The matrix examples has as many columns as there are voxels in a whole-head mask; for efficiency, we do not store all voxels in each 3D volume. The information needed to map between each column and the 3D position of the
corresponding voxel is stored in fields of the meta structure:
dimensions - the dimensions of the imaging volume
dimx,dimy,dimz - same, if you quickly want to get each one
indicesIn3D - m element vector, the linear indices into a [dimx] x [dimy] x [dimz] matrix of the value 1 voxels in the mask.
For example, to reconstruct the 3D volume for "apartment" (4th row of examples), you would do
volume = zeros(meta.dimensions);
volume(meta.indicesIn3D) = examples(4,:);
To get information about each voxel specifically, you can use these fields of meta
colToCoord - #voxels x 3 matrix
coordToCol - dimx x dimy x dimz matrix
You can use vector = meta.coordToCol(i,:) to place the 3D coordinates of voxel i in a vector. Conversely, you can use i = meta.colToCoord(x,y,z) to get the column corresponding to the voxel with 3D
coordinates x, y, and z.
The remaining fields of meta
roiMultimaskAAL - vector containing ROI indices of each voxel in the AAL atlas (or 0 if not in the atlas)
roiMultimaskGordon - vector containing ROI indices of each voxel in the Gordon atlas (or 0 if not in the atlas)
roisAAL - key of ROI names in the AAL atlas
roisGordon - key of ROI names in the Gordon atlas
roiColumnsAAL - columns of voxels in each ROI in the AAL atlas (one ROI per cell)
roiColumnsGordon - columns of voxels in each ROI in the Gordon atlas (one ROI per cell)
are used to construct smaller versions of the examples matrix segmented according to one of two atlases:
-
AAL - [Tzourio-Mazoyer, N. et al., "Automated anatomical labeling of activations in SPM using a macroscopic anatomical parcellation of the MNI MRI single-subject brain". Neuroimage, 15(1), 273-289 (2002)]
-
Gordon - [Gordon, E.M. et al. "Generation and Evaluation of a Cortical Area Parcellation from Resting-State Correlations". Cereb.
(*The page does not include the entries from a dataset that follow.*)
/-- ★ **Radiation lower bound**: the period-averaged energy in the ball of radius `a' + 2N + 1` exceeds the harmonic number `Σ_{k<N} 1/(k+1)` times
`J(a')/(L(a'+2))`. [folklore] -/
theorem ball_energy_ge_harmonic (hu : ∀ i, ContDiff ℝ ∞ (uncurry (u i))) (hw : ContDiff ℝ ∞ (uncurry w))
    (hΘs : ContDiff ℝ ∞ Θ) (hΘ : ∀ r, HasDerivAt Θ ((r - wstar) * G r) r) (hΘ0 : Θ wstar = 0)
    (hγlo : 0 ≤ γlo) (hGlo : ∀ r, G r ≤ -γlo) (hGhi : ∀ r, -γhi ≤ G r)
    (hus : ∀ i s y, HasDerivAt (fun s' => u i s' y) (G (w s y) * fderiv ℝ (w s) y (EuclideanSpace.single i 1)) s)
    (hws : ∀ s y, HasDerivAt (fun s' => w s' y)
      (-(fderiv ℝ (u 0 s) y (EuclideanSpace.single 0 1) + fderiv ℝ (u 1 s) y (EuclideanSpace.single 1 1))) s)
    (hpol : ∀ s y, fderiv ℝ (u 0 s) y (EuclideanSpace.single 1 1) = fderiv ℝ (u 1 s) y (EuclideanSpace.single 0 1))
    (hP : 0 ≤ P) (hPu : ∀ i s y, u i (s + P) y = u i s y) (hPw : ∀ s y, w (s + P) y = w s y)
    (hL0 : 0 < L) (hL : ∀ b t : ℝ, |deriv (fun v : ℝ => Real.smoothTransition (b - v)) t| ≤ L)
    {a' : ℝ} (ha' : 0 ≤ a') (N : ℕ) :
    (∫ s in (0 : ℝ)..P, ∫ y : EuclideanSpace ℝ (Fin 2), Real.smoothTransition (a' + 1 - √(1 + ‖y‖ ^ 2)) * (γlo * (w s y - wstar) ^ 2))
        / (L * (a' + 2)) * ∑ k ∈ Finset.range N, (1 / ((k : ℝ) + 1)) ≤
      ∫ s in (0 : ℝ)..P, ∫ y : EuclideanSpace ℝ (Fin 2), Real.smoothTransition (a' + 2 * N + 1 - √(1 + ‖y‖ ^ 2)) *
        ((3 / 2) * (u 0 s y ^ 2 + u 1 s y ^ 2) + (γhi / 2) * (w s y - wstar) ^ 2) := by
  have hγhi : 0 ≤ γhi := by linarith [hGlo 0, hGhi 0]
  set K : ℝ → EuclideanSpace ℝ (Fin 2) → ℝ := fun s y =>
    (3 / 2) * (u 0 s y ^ 2 + u 1 s y ^ 2) + (γhi / 2) * (w s y - wstar) ^ 2 with hK_def
  set J : ℝ := ∫ s in (0 : ℝ)..P, ∫ y : EuclideanSpace ℝ (Fin 2),
    Real.smoothTransition (a' + 1 - √(1 + ‖y‖ ^ 2)) * (γlo * (w s y - wstar) ^ 2) with hJ_def
  have hu2 : ContDiff ℝ ∞ (uncurry fun s (y : EuclideanSpace ℝ (Fin 2)) => u 0 s y ^ 2 + u 1 s y ^ 2) :=
    ((hu 0).pow 2).add ((hu 1).pow 2)
  have hd2 : ContDiff ℝ ∞ (uncurry fun s (y : EuclideanSpace ℝ (Fin 2)) => (w s y - wstar) ^ 2) :=
    (hw.sub contDiff_const).pow 2
  have hKc : Continuous (uncurry K) := (continuous_const.mul hu2.continuous).add (continuous_const.mul hd2.continuous)
  have hK0 : ∀ s y, 0 ≤ K s y := fun s y => by simp only [hK_def]; positivity
  have hJ0 : 0 ≤ J := intervalIntegral.integral_nonneg hP fun s _ => integral_nonneg fun y =>
    mul_nonneg (Real.smoothTransition.nonneg _) (by positivity)
  -- the cutoffs along the radii `a' + 2k + 1` and the shell energies
  set c : ℕ → EuclideanSpace ℝ (Fin 2) → ℝ := fun k y => Real.smoothTransition (a' + 2 * k + 1 - √(1 + ‖y‖ ^ 2)) with hc_def
  have hcc : ∀ k, Continuous (c k) := fun k => by
    have := continuous_cutoff (a' + 2 * k)
    simpa [hc_def] using this
  have hc0 : ∀ (k : ℕ) (y : EuclideanSpace ℝ (Fin 2)), a' + 2 * (k : ℝ) + 1 < ‖y‖ → c k y = 0 := fun k y hy =>
    Real.smoothTransition.zero_of_nonpos (by linarith [norm_le_bracket y])
  have hcd : ∀ k, Continuous fun y => c (k + 1) y - c k y := fun k => (hcc (k + 1)).sub (hcc k)
  have hcd0 : ∀ (k : ℕ) (y : EuclideanSpace ℝ (Fin 2)), a' + 2 * (k : ℝ) + 3 < ‖y‖ → c (k + 1) y - c k y = 0 := by
    intro k y hy
    rw [hc0 (k + 1) y (by push_cast; linarith), hc0 k y (by linarith), sub_zero]
  set h : ℕ → ℝ := fun k => ∫ s in (0 : ℝ)..P, ∫ y, (c (k + 1) y - c k y) * K s y with hh_def
  have hhc : ∀ k, Continuous fun s => ∫ y, (c (k + 1) y - c k y) * K s y := fun k => continuous_weighted hKc (hcd k) (hcd0 k)
  -- each shell energy is at least `J / (L (a' + 2k + 2))`
  have hk : ∀ k : ℕ, J / (L * (a' + 2)) * (1 / ((k : ℝ) + 1)) ≤ h k := by
    intro k
    have hak : 0 ≤ a' + 2 * k + 1 := by positivity
    have hsh := defect_le_shell hu hw hΘs hΘ hΘ0 hγlo hGlo hGhi hus hws hpol hP hPu hPw hL0.le hL ha' (a := a' + 2 * k + 1)
      (by linarith [hak])
    have e1 : ∀ y : EuclideanSpace ℝ (Fin 2),
        a' + 2 * (k : ℝ) + 1 + 2 - √(1 + ‖y‖ ^ 2) = a' + 2 * ((k + 1 : ℕ) : ℝ) + 1 - √(1 + ‖y‖ ^ 2) := fun y => by
      push_cast; ring
    simp only [e1] at hsh
    have hsh' : J ≤ L * (a' + 2 * k + 1 + 1) * h k := hsh
    have hpos : 0 < L * (a' + 2 * k + 1 + 1) := by positivity
    have h1 : (a' + 2 * k + 1 + 1) ≤ (a' + 2) * ((k : ℝ) + 1) := by nlinarith [(k : ℕ).cast_nonneg (α := ℝ)]
    have hh0 : 0 ≤ h k := by
      refine intervalIntegral.integral_nonneg hP fun s _ => integral_nonneg fun y =>
        mul_nonneg (sub_nonneg.2 (Real.smoothTransition.monotone (by push_cast; linarith))) (hK0 s y)
    rw [div_mul_div_comm, mul_one, div_le_iff₀ (by positivity)]
    calc J ≤ L * (a' + 2 * k + 1 + 1) * h k := hsh'
      _ ≤ L * ((a' + 2) * ((k : ℝ) + 1)) * h k := by
          exact mul_le_mul_of_nonneg_right (mul_le_mul_of_nonneg_left h1 hL0.le) hh0
      _ = h k * (L * (a' + 2) * ((k : ℝ) + 1)) := by ring
  -- telescoping
  have hlin : ∑ k ∈ Finset.range N, h k = ∫ s in (0 : ℝ)..P, ∫ y, (c N y - c 0 y) * K s y := by
    simp only [hh_def]
    rw [← intervalIntegral.integral_finsetSum fun k _ => (hhc k).intervalIntegrable _ _]
    refine intervalIntegral.integral_congr fun s _ => ?_
    show ∑ k ∈ Finset.range N, ∫ y, (c (k + 1) y - c k y) * K s y = ∫ y, (c N y - c 0 y) * K s y
    rw [← integral_finsetSum _ fun k _ => integrable_weighted hKc (hcd k) (hcd0 k) s]
    refine integral_congr_ae (Eventually.of_forall fun y => ?_)
    show ∑ k ∈ Finset.range N, (c (k + 1) y - c k y) * K s y = (c N y - c 0 y) * K s y
    rw [← Finset.sum_mul, Finset.sum_range_sub (fun k => c k y)]
  have hNc : Continuous fun s => ∫ y, (c N y - c 0 y) * K s y :=
    continuous_weighted hKc ((hcc N).sub (hcc 0)) (R := a' + 2 * N + 1) fun y hy => by
      show c N y - c 0 y = 0
      rw [hc0 N y hy, hc0 0 y (by push_cast; linarith), sub_zero]
  have hcNc : Continuous fun s => ∫ y, c N y * K s y := continuous_weighted hKc (hcc N) (hc0 N)
  have hdrop : ∫ s in (0 : ℝ)..P, ∫ y, (c N y - c 0 y) * K s y ≤ ∫ s in (0 : ℝ)..P, ∫ y, c N y * K s y := by
    refine intervalIntegral.integral_mono_on hP (hNc.intervalIntegrable _ _) (hcNc.intervalIntegrable _ _) fun s _ => ?_
    refine integral_mono (integrable_weighted hKc ((hcc N).sub (hcc 0)) (R := a' + 2 * N + 1)
      (fun y hy => by
        show c N y - c 0 y = 0
        rw [hc0 N y hy, hc0 0 y (by push_cast; linarith), sub_zero]) s) (integrable_weighted hKc (hcc N) (hc0 N) s) fun y => ?_
    have : 0 ≤ c 0 y := Real.smoothTransition.nonneg _
    nlinarith [hK0 s y]
  calc J / (L * (a' + 2)) * ∑ k ∈ Finset.range N, (1 / ((k : ℝ) + 1))
      = ∑ k ∈ Finset.range N, J / (L * (a' + 2)) * (1 / ((k : ℝ) + 1)) := by rw [Finset.mul_sum]
    _ ≤ ∑ k ∈ Finset.range N, h k := Finset.sum_le_sum fun k _ => hk k
    _ = ∫ s in (0 : ℝ)..P, ∫ y, (c N y - c 0 y) * K s y := hlin
    _ ≤ ∫ s in (0 : ℝ)..P, ∫ y, c N y * K s y := hdrop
Cortex 26, 288-303 (2016)]
The following steps will create the reduced dataset for the Gordon 2016 atlas used in the paper:
indicesInGordon = find(meta.roiMultimaskGordon);
examplesGordon = examples(:,indicesInGordon);
voxelROI = meta.roiMultimaskGordon(indicesInGordon);
and you can use voxelROI to identify the ROI each voxel came from (via meta.roisGordon).
Experiments 2 and 3
The files for experiments 2 and 3 have a similar format to those of experiment 1. If you load the file for experiment 2
load examples_384sentences.mat;
whos
you will see the following variables
examples 384x201011s
keyPassageCategory 1x24
keyPassages 96x1
keySentences 384x1
labelsPassageCategory 96x1
labelsPassageForEachSentence 384x1
labelsSentences 384x1
meta 1x1
The matrix examples is similar to that described for experiment 1; the main difference is having 384 rows, corresponding to 384 sentences. The struct meta can be used to reduce the dataset and obtain voxel
locations in different atlases, as described above.
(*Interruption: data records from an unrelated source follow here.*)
/-
Copyright (c) 2026 the pub-hodgecm-mathlib formalisation cell (harness21).  Prover seat hodgecm-mathlib-K2Liu-p01 (g0): Track B «K2-LIT», #184♮ = hLiu418,
helper H7 for socket #13 `sig_K2LiuDoublingUnfold` (U5 «DOUBLING ZETA», LEAD F0P6-plan (g10) DEAL BY NAME K2/STATUS 2026-09-03T21:14:18Z, RULING 21:19:59Z).
-/
import Literature.NumberTheory.K2Lit.DoublingZetaIntegral
import Literature.NumberTheory.GelbartRogawski1991.CompatibleSplittingCMDoubling
import Summits.HodgeConjecture.HodgeConjecture.Theorems.K2LiuSiegelEisensteinDoubledLeftInvariant
import Summits.HodgeConjecture.HodgeConjecture.Theorems.K2LiuDoublingUnfoldOrbitPrelims
import Summits.HodgeConjecture.HodgeConjecture.Theorems.K2LiuDoublingUnfoldBridge
import HarnessLib

/-!
# Crux `HLiu418`, Track B road `K2_Liu`, unit U5, helper H7 for socket #13 `sig_K2LiuDoublingUnfold`:
# the ORBIT BIJECTION `G(L⁺) ≃ P_Δ(L⁺)\H(L⁺)`, `γ ↦ P_Δ(L⁺)·ι(ιA γ, 1)`, and the Eisenstein series read along `ι(G × G)`

Cell `hodgecm-mathlib`, crux item hLiu418 = `stmt-HodgeConjecture-24832`, route of record `HCCMUnconditional`; squad K2 ∕ K2Liu, LEAD F0P6-plan
(g10), prover K2Liu-p01 (g0) (REPORT-FIRST plan for #13, item H7).  THEOREMS ONLY (no `def`, no instance, no notation, no named-fact hypothesis,
no `sorry`, default heartbeats); imports ★ K2Lit `DoublingZetaIntegral`, ★ `CompatibleSplittingCMDoubling` (`inlGRat`, `inlG_rationalPairToAdelic`),
★ #10b `K2LiuSiegelEisensteinDoubledLeftInvariant` (p854756: `apply_siegelDeltaRat_mul`), ★ H1∕H2 `K2LiuDoublingUnfoldOrbitPrelims` (p854919), ★ H5
`K2LiuDoublingUnfoldBridge` (p854938) + HarnessLib; lane `--supports stmt-HodgeConjecture-24832 --as helper` (count-neutral).

FRAME: the #13 binders (`e : Fin N × Fin 1 ≃ Fin n`, `H`, `dV`, `dW`, `t ≠ 0`, `g`, `hg`, `ιA`, `hιA`); `G := (adelicGroupData L⁺ L c N H).Adelic`,
`Γ := 𝒢.quotientSubgroup = G(L⁺)`, `r γ := ι(ιA γ, 1) = iotaLeft (ιA γ)`.  The SINGLE-ORBIT INPUT (Liu 2021 (B.5) at `a = 0`, anisotropic `V`) is
carried as the hypothesis `hMain : ∀ h ∈ H(L⁺), ∃ a₀ ∈ U(diag dV)(L⁺), h · ι(a₀, 1)⁻¹ ∈ P_Δ` — item H4 of the plan (its own file; here a premise).
WHAT IS PROVED.
* §1 `iotaGG_inl_one` (`ι(x, 1) = inlG x`), `iotaLeft_toAdelic_mem_ratH` ∕ `iotaLeft_iotaA_mem_ratH` — **`r γ ∈ H(L⁺)` for `γ ∈ G(L⁺)`**
  (★ `adelicInl_toAdelic`, ★ `inlG_rationalPairToAdelic`, H5 `iotaA_mem_quotientSubgroup_iff`).
* §2 `exists_orbitEquiv` — **under `hMain`, `σ : Γ ≃ P_Δ(L⁺)\H(L⁺)`, `σ γ = ⟦r γ⟧`**: injective by H1 `isSiegelDelta_iotaLeft_iff` + H5 `iotaA_bijective`,
  surjective by `hMain` + H5 (every rational `a₀` is `ιA γ`).
* §3 `iotaLeft_mul_iotaV` (`ι(a,1)·ι(Y₁,Y₂) = ι(Y₂,Y₂)·ι(Y₂⁻¹ a Y₁, 1)`), `apply_iotaLeft_mul_iotaV` — **the summand factorises**:
  `f(r γ · ι(ιA k₁⁻¹, ιA k₂⁻¹)) = χ_s(ι(ιA k₂⁻¹, ιA k₂⁻¹)) · c(k₂ γ k₁⁻¹)`, `c k := f(r k)` (section law on `ι(Y₂,Y₂) ∈ P_Δ(𝔸)`).
* §4 `eisensteinSeriesDelta_eq_tsum` ∕ `summable_eisenstein_iff` — **under `hMain`**, for any `F : H(𝔸) → ℂ` blind to LEFT rational Siegel factors
  (`F(p x) = F x`, `p ∈ P_Δ(L⁺)`; e.g. a Siegel section, ★ `apply_siegelDeltaRat_mul`, or its norm): `E_F(h′) = Σ'_{γ ∈ Γ} F(r γ · h′)` and
  `Summable_q |F(q.out · h′)| ⟺ Summable_γ |F(r γ · h′)|` (Mathlib `Equiv.tsum_eq` ∕ `Equiv.summable_iff` along `σ`; ★ H2 for representatives).
Together (assembly file): `E_f(ι(ιA g₁⁻¹, ιA g₂⁻¹)) = χ_s(ι(ιA g₂⁻¹, ιA g₂⁻¹)) · Σ_γ c(g₂ γ g₁⁻¹)` — the orbit-sum kernel of the ★ H3 engine times the H6 twist.

HONEST LABEL.  Count-neutral helper; `HC_CM` is proved only modulo the 7 printed citations (hLiu418 = 24832, h413 = 24833) until rung 0 closes.

## References
* [Liu2021] Y. Liu, *Fourier–Jacobi cycles and arithmetic relative trace formula*, Camb. J. Math. 9 (2021): App. B §B.3 (B.5) p. 101, Lem. B.11 p. 102.
* [GelbartPiatetskishapiroRallis1987] S. Gelbart, I. Piatetski-Shapiro, S. Rallis, LNM 1254 (1987), Part A §1–§2 (main orbit, stabiliser, basic identity).
-/

noncomputable section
There are three separate sets of numeric labels: labelsSentences (which sentence, key in keySentences), labelsPassageForEachSentence (which passage each sentence came from, passage topic key in
keyPassages), and labelsPassageCategory (the superordinate topic in experiment 2, the topic in experiment 3, since there are multiple passages with the same topic; key in keyPassageCategory).
Datasets (processed NIfTI data)
Processed datasets in NIfTI format will be made available at a future date.